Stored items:
/-! ### Conditional variance on an independent set with a fixed boundary condition -/

/-- **Variance of a linear statistic under `μ^{η}_{E;β,0}` for an independent set `E` of `ℤ³`.**
For `E ⊆ Λ` with no edge of `ℤ³` inside `E`, any boundary condition `η`, `β ≥ 0`, `f` and `C`:
`e^{-12β} (Σ_{a ∈ E} f(a)²) Z^{η}_E ≤ Σ_τ w^{η}_E(τ) (Σ_{a ∈ Λ} f(a) σ_a(τ∨η) − C)²`. The mean
square about `C` dominates the variance; the spins of `E` are pairwise uncorrelated with one-site
marginals (Friedli–Velenik 2017, Exercise 3.15: `isingExpect_fixed_mul_of_separated`,
`isingExpect_fixed_eq_of_separated`), the spins off `E` are frozen to `η`, and each single-site
variance is at least `e^{-12β}` (`exp_le_isingExpect_singleton_sq`). [folklore] -/
private theorem condVar_lower {β : ℝ} (hβ : 0 ≤ β) {E Λ : Finset (Site 3)} (hE : E ⊆ Λ)
    (hind : ∀ x ∈ E, ∀ y ∈ E, ¬(zdGraph 3).Adj x y) (η : SpinConfig (Site 3))
    (f : Site 3 → ℝ) (C : ℝ) :
    Real.exp (-(12 * β)) * (∑ a ∈ E, f a ^ 2) *
        isingPartitionFunction (zdGraph 3) E β 0 (.fixed η) ≤
      ∑ τ : ↥E → ℤˣ, isingWeight (zdGraph 3) E β 0 (.fixed η) τ *
        ((∑ a ∈ Λ, f a * spinAt a (glue E τ (.fixed η))) - C) ^ 2 := by
  set Z := isingPartitionFunction (zdGraph 3) E β 0 (.fixed η) with hZ
  have hZpos : 0 < Z := isingPartitionFunction_pos _ _ _ _ _
  set w : (↥E → ℤˣ) → ℝ := isingWeight (zdGraph 3) E β 0 (.fixed η) with hw
  set p : (↥E → ℤˣ) → ℝ := fun τ => w τ / Z with hp
  have hp0 : ∀ τ, 0 ≤ p τ := fun τ =>
    div_nonneg (isingWeight_pos (zdGraph 3) E β 0 (.fixed η) τ).le hZpos.le
  have hp1 : ∑ τ, p τ = 1 := by
    simp only [hp]; rw [← Finset.sum_div, div_eq_one_iff_eq hZpos.ne']; rfl
  have hwp : ∀ τ, w τ = Z * p τ := fun τ => by simp only [hp]; field_simp
  -- spins, conditional means, and finite-volume expectations on `E` as `p`-weighted sums
  set s : Site 3 → (↥E → ℤˣ) → ℝ := fun a τ => spinAt a (glue E τ (.fixed η)) with hs
  set m : Site 3 → ℝ := fun a => ∑ τ, p τ * s a τ with hm
  have hEx : ∀ {g : SpinConfig (Site 3) → ℝ}, Measurable g →
      isingExpect (zdGraph 3) E β 0 (.fixed η) g = ∑ τ, p τ * g (glue E τ (.fixed η)) := by
    intro g hg; rw [isingExpect_eq_sum_div (zdGraph 3) E 0 (.fixed η) β hg, Finset.sum_div]
    exact Finset.sum_congr rfl fun τ _ => by simp only [hp]; ring
  -- separation of a site of `E` from the rest of `E`
  have hsub : ∀ a ∈ E, ({a} : Finset (Site 3)) ⊆ E := fun a => Finset.singleton_subset_iff.2
  have hsep : ∀ a ∈ E, ∀ x ∈ ({a} : Finset (Site 3)), ∀ y ∈ E \ {a}, ¬(zdGraph 3).Adj x y :=
    fun a ha x hx y hy => by
      rw [Finset.mem_singleton.1 hx]; exact hind a ha y (Finset.mem_sdiff.1 hy).1
  have hloc : ∀ a, ∀ σ σ' : SpinConfig (Site 3), (∀ x ∈ ({a} : Finset (Site 3)), σ x = σ' x) →
      spinAt a σ = spinAt a σ' := fun a σ σ' h => by
    simp only [spinAt, h a (Finset.mem_singleton_self a)]
  -- (i) distinct sites of `E` are uncorrelated
  have hindep : ∀ a ∈ E, ∀ b ∈ E, a ≠ b → ∑ τ, p τ * (s a τ * s b τ) = m a * m b := by
    intro a ha b hb hab
    have hgb : ∀ σ σ' : SpinConfig (Site 3), (∀ x ∈ E \ {a}, σ x = σ' x) →
        spinAt b σ = spinAt b σ' := fun σ σ' h => by
      have hb' : b ∈ E \ {a} := Finset.mem_sdiff.2 ⟨hb, by rwa [Finset.mem_singleton, eq_comm]⟩
      simp only [spinAt, h b hb']
    have h1 := isingExpect_fixed_mul_of_separated (zdGraph 3) (hsub a ha) (hsep a ha) η β 0
      (measurable_spinAt a) (measurable_spinAt b) (hloc a) hgb
    rw [← isingExpect_fixed_eq_of_separated (zdGraph 3) (hsub a ha) (hsep a ha) η β 0
      (measurable_spinAt a) (hloc a), hEx ((measurable_spinAt a).fun_mul (measurable_spinAt b)),
      hEx (measurable_spinAt a), hEx (measurable_spinAt b)] at h1
    simpa only [hs, hm] using h1
  -- (ii) each site of `E` has conditional variance at least `e^{-12β}`
  have hdiag : ∀ a ∈ E, Real.exp (-(12 * β)) ≤ ∑ τ, p τ * ((s a τ - m a) * (s a τ - m a)) := by
    intro a ha
    have hmeas : Measurable fun σ : SpinConfig (Site 3) => (spinAt a σ - m a) ^ 2 :=
      ((measurable_spinAt a).sub_const (m a)).pow_const 2
    have hfa : ∀ σ σ' : SpinConfig (Site 3), (∀ x ∈ ({a} : Finset (Site 3)), σ x = σ' x) →
        (spinAt a σ - m a) ^ 2 = (spinAt a σ' - m a) ^ 2 := fun σ σ' h => by rw [hloc a σ σ' h]
    have h := exp_le_isingExpect_singleton_sq hβ a η (m a)
    rw [← isingExpect_fixed_eq_of_separated (zdGraph 3) (hsub a ha) (hsep a ha) η β 0 hmeas hfa,
      hEx hmeas] at h
    simpa only [hs, sq] using h
  -- (iii) the sites off `E` are frozen, so the off-diagonal centred mixed moments vanish
  have hconst : ∀ a, a ∉ E → ∀ τ, s a τ - m a = 0 := by
    intro a ha τ
    have hval : ∀ τ', s a τ' = spinAt a η := fun τ' => by
      simp only [hs, spinAt, glue_apply_of_notMem _ _ _ ha, BoundaryCondition.outside_fixed]
    simp only [hm, hval, ← Finset.sum_mul, hp1, one_mul, sub_self]
  have hoff : ∀ a ∈ Λ, ∀ b ∈ Λ, a ≠ b →
      ∑ τ, p τ * ((s a τ - m a) * (s b τ - m b)) = 0 := by
    intro a _ b _ hab
    by_cases ha : a ∈ E
    · by_cases hb : b ∈ E
      · have hx : ∀ τ, p τ * ((s a τ - m a) * (s b τ - m b)) = p τ * (s a τ * s b τ)
            - m b * (p τ * s a τ) - m a * (p τ * s b τ) + m a * m b * p τ := fun τ => by ring
        have hma : ∑ τ, p τ * s a τ = m a := rfl
        have hmb : ∑ τ, p τ * s b τ = m b := rfl
        rw [Finset.sum_congr rfl fun τ _ => hx τ, Finset.sum_add_distrib, Finset.sum_sub_distrib,
          Finset.sum_sub_distrib, ← Finset.mul_sum, ← Finset.mul_sum, ← Finset.mul_sum,
          hindep a ha b hb hab, hma, hmb, hp1]
        ring
      · exact Finset.sum_eq_zero fun τ _ => by rw [hconst b hb τ]; ring
    · exact Finset.sum_eq_zero fun τ _ => by rw [hconst a ha τ]; ring
  -- assembly: mean square about `C` ≥ variance = Σ_{a∈E} f(a)² Var(σ_a) ≥ e^{-12β} Σ_{a∈E} f(a)²
  set Y : (↥E → ℤˣ) → ℝ := fun τ => ∑ a ∈ Λ, f a * s a τ with hY
  have hYbar : ∑ τ, p τ * Y τ = ∑ a ∈ Λ, f a * m a := by
    simp only [hY, Finset.mul_sum]
    rw [Finset.sum_comm]
    refine Finset.sum_congr rfl fun a _ => ?_
    rw [Finset.mul_sum]; exact Finset.sum_congr rfl fun τ _ => by ring
  have hcen : ∀ τ, Y τ - ∑ τ', p τ' * Y τ' = ∑ a ∈ Λ, f a * (s a τ - m a) := fun τ => by
    rw [hYbar, hY, ← Finset.sum_sub_distrib]
    exact Finset.sum_congr rfl fun a _ => by ring
  calc Real.exp (-(12 * β)) * (∑ a ∈ E, f a ^ 2) * Z
        = Z * (Real.exp (-(12 * β)) * ∑ a ∈ E, f a ^ 2) := by ring
    _ ≤ Z * ∑ τ, p τ * (∑ a ∈ Λ, f a * (s a τ - m a)) ^ 2 :=
        mul_le_mul_of_nonneg_left
          (wsum_sq_lin_ge hp0 hE f (fun a τ => s a τ - m a) hoff hdiag) hZpos.le
    _ = Z * ∑ τ, p τ * (Y τ - ∑ τ', p τ' * Y τ') ^ 2 := by
        congr 1; exact Finset.sum_congr rfl fun τ _ => by rw [hcen]
    _ ≤ Z * ∑ τ, p τ * (Y τ - C) ^ 2 := mul_le_mul_of_nonneg_left (wvar_le_wmse hp1 Y C) hZpos.le
    _ = ∑ τ, w τ * (Y τ - C) ^ 2 := by
        rw [Finset.mul_sum]
        exact Finset.sum_congr rfl fun τ _ => by rw [hwp τ]; ring
    _ = ∑ τ, w τ * ((∑ a ∈ Λ, f a * spinAt a (glue E τ (.fixed η))) - C) ^ 2 := by
        simp only [hY, hs]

*Directions*
The answer is the run of lines above from the line containing "(f : Site 3" through the line containing "have hZpos : 0", copied exactly and alone.

*Exercise response*
    (f : Site 3 → ℝ) (C : ℝ) :
    Real.exp (-(12 * β)) * (∑ a ∈ E, f a ^ 2) *
        isingPartitionFunction (zdGraph 3) E β 0 (.fixed η) ≤
      ∑ τ : ↥E → ℤˣ, isingWeight (zdGraph 3) E β 0 (.fixed η) τ *
        ((∑ a ∈ Λ, f a * spinAt a (glue E τ (.fixed η))) - C) ^ 2 := by
  set Z := isingPartitionFunction (zdGraph 3) E β 0 (.fixed η) with hZ
  have hZpos : 0 < Z := isingPartitionFunction_pos _ _ _ _ _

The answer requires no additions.